Бальжийпин не знал тогда, как ответить, хотя и догадывался, что тут не обошлось без вмешательства нового, рассудочного и холодного, что пришло на Сибирскую землю вместе со строительством железной дороги и поменяло жизнь. В этой же деревне он был свидетелем того, какие жестокие, доходящие до безрассудства драки происходят между соседями — которые до недавнего времени мирно ладили и норовили помочь друг другу — на меже. Прежде о ней и понятия не имели и довольствовались тем, что было, и не искали ничего другого, исправно работая на земле, а вот нынче межа стала чем-то особенным, чужою недоброю волею привнесенным в сознание крестьянина и сломавшим его привычные представления о жизни, о себе в этой жизни.

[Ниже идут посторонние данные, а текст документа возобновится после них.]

/-- the four sign facts of line 3 at the pin, bundled as binder-2's `hsign`. -/
theorem lineSign_three :
    (∃ i₀ : Fin 3, (∀ i, i ≠ i₀ → 0 < (ι₁ (frameD V i)).re) ∨ ∀ i, i ≠ i₀ → (ι₁ (frameD V i)).re < 0) ∧
    ((∀ j, 0 < (ι₁ (lineVec (L : Type) (dW' c.D 1) j)).re) ∨ ∀ j, (ι₁ (lineVec (L : Type) (dW' c.D 1) j)).re < 0) ∧
    (∀ τ : (L : Type) →+* ℂ, InfinitePlace.mk τ ≠ InfinitePlace.mk ι₁ →
      (∀ i, 0 < (τ (frameD V i)).re) ∨ ∀ i, (τ (frameD V i)).re < 0) ∧
    (∀ τ : (L : Type) →+* ℂ, InfinitePlace.mk τ ≠ InfinitePlace.mk ι₁ →
      (∃ j₀ : Fin 1, ∀ j, j ≠ j₀ → 0 < (τ (lineVec (L : Type) (dW' c.D 1) j)).re) ∨ ∀ j, (τ (lineVec (L : Type) (dW' c.D 1) j)).re < 0) :=
  ⟨frameD_sign_ι₁' V, line_hs₁W_of_real (dW'_real c.D 1) (dW'_ne c.D 1), frameD_sign_of_ne V, fun τ hτ => line_hsW (dW' c.D 1) τ hτ⟩

variable
  (eR : PosIdx (cmXW (L : Type) (frameD V) (lineVec (L : Type) (dW' c.D 1)) (fun _ => dW'_real c.D 1) ι₁ (cmPlace (L : Type) ι₁)) ≃ Unit)
  (eS : NegIdx (cmXW (L : Type) (frameD V) (lineVec (L : Type) (dW' c.D 1)) (fun _ => dW'_real c.D 1) ι₁ (cmPlace (L : Type) ι₁)) ≃ Empty)

/-- **THE VACUUM EXPONENT TUPLE OF RECORD of line 3 at `v₁`** in the literal slot: binder-2's `placeVacExponents` at
`(eP, eQ, eR, eS) = (blockPosEquiv V, blockNegEquiv V, eR, eS)`, its `hsign`/`hslot` inputs DISCHARGED (`lineSign_three`, theta-1's slot datum). -/
def lineVacExponentsThree : VacExponents :=
  placeVacExponents (L : Type) e₁ (frameD V) (frameD_real V) (frameD_ne V) (lineVec (L : Type) (dW' c.D 1)) (fun _ => dW'_real c.D 1)
    (fun _ => dW'_ne c.D 1) hGR₃ ι₁ (cmPlace (L : Type) ι₁) (blockPosEquiv V) (blockNegEquiv V) eR eS (lineSign_three V c)
    (exists_isArchWeilDatum_lineSlot (R := Unit) (S := Empty))

/-- its `V`-side difference is `1` (`|Unit| − |Empty|`): `e_P − e_Q = 1`. -/
theorem lineVacExponentsThree_eP_sub_eQ :
    (lineVacExponentsThree V c hGR₃ eR eS).eP - (lineVacExponentsThree V c hGR₃ eR eS).eQ = 1 := by
  have h := placeVacExponents_eP_sub_eQ (L : Type) e₁ (frameD V) (frameD_real V) (frameD_ne V)
    (lineVec (L : Type) (dW' c.D 1)) (fun _ => dW'_real c.D 1) (fun _ => dW'_ne c.D 1) hGR₃ ι₁ (cmPlace (L : Type) ι₁) (blockPosEquiv V)
    (blockNegEquiv V) eR eS (lineSign_three V c) (exists_isArchWeilDatum_lineSlot (R := Unit) (S := Empty)) (0 : Fin 2) ()
  simpa [lineVacExponentsThree] using h

/-- (K) for line 3 at the tuple of record (binder-2 `cmBlockRepAt_κ_tensorPi_placeVacExponents`). -/
theorem cmBlockRepAt_κ_tensorPi_lineVacExponentsThree (kk : DPK (Fin 2) Unit Unit Empty)
    (Φ : SchwartzMap (DPIdx (Fin 2) Unit Unit Empty → ℝ) ℂ)
    (Φ₂' : SchwartzMap ((Fin 3 × {v : {v : InfinitePlace ↥(maximalRealSubfield L) // v.IsReal} // v ≠ cmPlace (L : Type) ι₁}) → ℝ) ℂ) :
    cmBlockRepAt (L : Type) e₁ (frameD V) (frameD_real V) (frameD_ne V) (lineVec (L : Type) (dW' c.D 1)) (fun _ => dW'_real c.D 1)
        (fun _ => dW'_ne c.D 1) hGR₃ ι₁ (cmPlace (L : Type) ι₁) (blockPosEquiv V) (blockNegEquiv V) eR eS
        (cmBlockSectionAt (L : Type) (frameD V) (frameD_real V) (frameD_ne V) (lineVec (L : Type) (dW' c.D 1)) (fun _ => dW'_real c.D 1)
          (fun _ => dW'_ne c.D 1) ι₁ (cmPlace (L : Type) ι₁) (blockPosEquiv V) (blockNegEquiv V) eR eS (κ _ _ _ _ kk)) (tensorPi Φ Φ₂') =
      tensorPi (κOp _ _ (lineVacExponentsThree V c hGR₃ eR eS) kk Φ) Φ₂' :=
  cmBlockRepAt_κ_tensorPi_placeVacExponents (L : Type) e₁ (frameD V) (frameD_real V) (frameD_ne V)
    (lineVec (L : Type) (dW' c.D 1)) (fun _ => dW'_real c.D 1) (fun _ => dW'_ne c.D 1) hGR₃ ι₁ (cmPlace (L : Type) ι₁) (blockPosEquiv V)
    (blockNegEquiv V) eR eS (lineSign_three V c) (exists_isArchWeilDatum_lineSlot (R := Unit) (S := Empty)) kk Φ Φ₂'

Бальжийпин никогда не думал, что жестокость в природе человеческого духа, и теперь, встречаясь с нею уже и не там, где она казалась естественной, идущей от неумения прощать, появился страх перед жестокостью, с которой люди отстаивают свою правду. Всегда-то полагая, что правда должна быть если и не священной, то чистой, незапятнанной, и, чтобы постоять за нее, вовсе не надо вершить зло, он не смог смириться с мыслью о происходящем и пытался говорить об этом людям, но его не слушали, принимали за человека, который преследует какую-то пока не ясную им, но наверняка своекорыстную цель. И Бальжийпин отступил, как в свое время отступил и перед волею тех, кто мстил за сожженный улус. Он понимал, что это не делает ему чести, но не мог поменять себя.
Потемну, когда лицо старухи утратило ту, казавшуюся неживою, одухотворенность, а сделалось усталым, и многочисленные морщины, словно бы оттаяв, заняли свои привычные места, Бальжийнин и молодой бурят соорудили из сухих жердинок носилки, положили на них старуху и вышли из зимовья.